Why isn't my RNN language model learning?

I’m trying to implement my own language model. I also had a look at Pytorch’s official language model example. My code seems very similar but it’s not working.
Here’s my model:

class LM(nn.Module):
    def __init__(self, nlayers, dropout, edim, vsz, hdim, go_idx, pad_idx, tie_weights, device):

        self.nlayers = nlayers
        self.dropout = dropout
        self.edim = edim
        self.vsz = vsz
        self.hdim = hdim
        self.go_idx = go_idx
        self.pad_idx = pad_idx
        self.embed = nn.Embedding(num_embeddings=vsz, embedding_dim=edim, padding_idx=pad_idx, _weight=None)
        self.rnn = nn.LSTM(input_size=edim, hidden_size=hdim, num_layers=nlayers,
                                bias=True, batch_first=True, dropout=dropout, bidirectional=False)

        self.outlayer = nn.Linear(in_features=hdim, out_features=vsz)
        if tie_weights and edim == self.hdim:
            self.outlayer.weight = self.embed.weight
            self.tie_weights = True
            self.tie_weights = False

        self.device = device
    def init_weights(self, initrange=0.1):
        self.embed.weight.data.uniform_(-initrange, initrange)
        if not self.tie_weights:
            self.outlayer.weight.data.uniform_(-initrange, initrange)
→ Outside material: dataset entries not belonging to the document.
import Literature.MathematicalPhysics.QuantumLattice.HubbardFermiSeaTangentRowsDiluteBeyondHalfTPrimeM11o20
import Literature.MathematicalPhysics.QuantumLattice.HubbardFermiSeaTangentRowsDiluteBeyondHalfTPrimeM3o5
import Literature.MathematicalPhysics.QuantumLattice.HubbardFermiSeaTangentRowsDiluteFarTPrime
import Literature.MathematicalPhysics.QuantumLattice.HubbardFermiSeaTangentRowsQuarterFilling
import Literature.MathematicalPhysics.QuantumLattice.HubbardNNNHoppingEnergyDensityMonotone
import Summits.Ventures.CertifiedManyBodySolver.Certificates.HubbardSquare_n1_deepSheet_farColumnFloors_E
import Summits.Ventures.CertifiedManyBodySolver.Certificates.HubbardSquare_n1_deepSheet_farColumnFloors_F
import Summits.Ventures.CertifiedManyBodySolver.Certificates.HubbardSquare_n1_deepSheet_farColumnFloors_G
import Summits.Ventures.CertifiedManyBodySolver.Certificates.HubbardSquare_n1_deepSheet_farColumnFloors_K5a
import Summits.Ventures.CertifiedManyBodySolver.Certificates.HubbardSquare_n1_deepSheet_farColumnFloors_K5b
import Summits.Ventures.CertifiedManyBodySolver.Certificates.HubbardSquare_n1_deepSheet_farColumnFloors_K5c
import Summits.Ventures.CertifiedManyBodySolver.Certificates.HubbardSquare_n1_deepSheet_farColumnFloors_K5d
import Summits.Ventures.CertifiedManyBodySolver.Certificates.HubbardSquare_n1o2_farstrip_lower_jensen606_674_649
import Summits.Ventures.CertifiedManyBodySolver.Certificates.HubbardSquare_n7o8_TKT_obliqueStation_splitPlane_r554_r555_r590
import Summits.Ventures.CertifiedManyBodySolver.Certificates.HubbardSquare_n7o8_splitPlane2_stage2_byName_discharge
import Summits.Ventures.CertifiedManyBodySolver.Certificates.HubbardSquare_n7o8_splitPlaneQ1_byName_readers
import Summits.Ventures.CertifiedManyBodySolver.Certificates.HubbardTTPrime_polarizedBandCaps_kernelD
import Summits.Ventures.CertifiedManyBodySolver.Observables.PhaseSeparationExclusionBox
import Summits.Ventures.CertifiedManyBodySolver.Observables.PhaseSeparationExclusionBoxZeemanTcap
import Summits.Ventures.CertifiedManyBodySolver.Observables.PhaseSeparationExclusionFarCornerLowU
import Summits.Ventures.CertifiedManyBodySolver.Observables.PhaseSeparationExclusionFarCornerSliver
import Summits.Ventures.CertifiedManyBodySolver.Observables.PhaseSeparationExclusionFarOneSlivers
import Summits.Ventures.CertifiedManyBodySolver.Observables.PhaseSeparationExclusionFarOneSliversB
import Summits.Ventures.CertifiedManyBodySolver.Observables.PhaseSeparationExclusionFarOneYBCO
import Summits.Ventures.CertifiedManyBodySolver.Observables.PhaseSeparationExclusionFarPlanesLowU
import Summits.Ventures.CertifiedManyBodySolver.Observables.PhaseSeparationExclusionFarQuarterNodes
import Summits.Ventures.CertifiedManyBodySolver.Observables.PhaseSeparationExclusionHalfFillingColumnU5
import Summits.Ventures.CertifiedManyBodySolver.Observables.PhaseSeparationExclusionHolePlaneCap
import Summits.Ventures.CertifiedManyBodySolver.Observables.PhaseSeparationExclusionQuarterConvexFloor
import Summits.Ventures.CertifiedManyBodySolver.Observables.PhaseSeparationExclusionSevenEighthsAnchorsLowU
import Summits.Ventures.CertifiedManyBodySolver.Observables.PhaseSeparationExclusionSplitPlaneSevenEighthsCap
import Summits.Ventures.CertifiedManyBodySolver.Observables.PhaseSeparationExclusionStripPolCaps
import Summits.Ventures.CertifiedManyBodySolver.Observables.PhaseSeparationExclusionVirtualColumns
import HarnessLib
import HarnessLib.Audit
    def init_hiddens_zeros(self, bsz):
        return (torch.zeros(self.nlayers, bsz, self.hdim, device=self.device),
                torch.zeros(self.nlayers, bsz, self.hdim, device=self.device))
    def forward(self, inputs):
        bsz, seqlen = inputs.size()
        embedded = F.dropout(self.embed(inputs), p=self.dropout)
        hiddens = self.init_hiddens_zeros(bsz)
        outputs, hiddens = self.rnn(embedded, hiddens)
        outputs = F.dropout(outputs, p=self.dropout)
        outputs = outputs.contiguous().view(bsz*seqlen, -1)
        outputs = self.outlayer(outputs)
        outputs = outputs.contiguous().view(bsz, seqlen, -1)

        return outputs

I’m using torchtext for data reading and mini batching; as follows:

src = trg = torchtext.data.Field(sequential=True, use_vocab=True, init_token=go_token, 
                 eos_token=eos_token, fix_length=None, dtype=torch.long, 
                 preprocessing=None, postprocessing=None, lower=True, 
                 tokenize=tokenize, include_lengths=True, batch_first=True, 
                 pad_token=pad_token, unk_token=unk_token, pad_first=False, truncate_first=False)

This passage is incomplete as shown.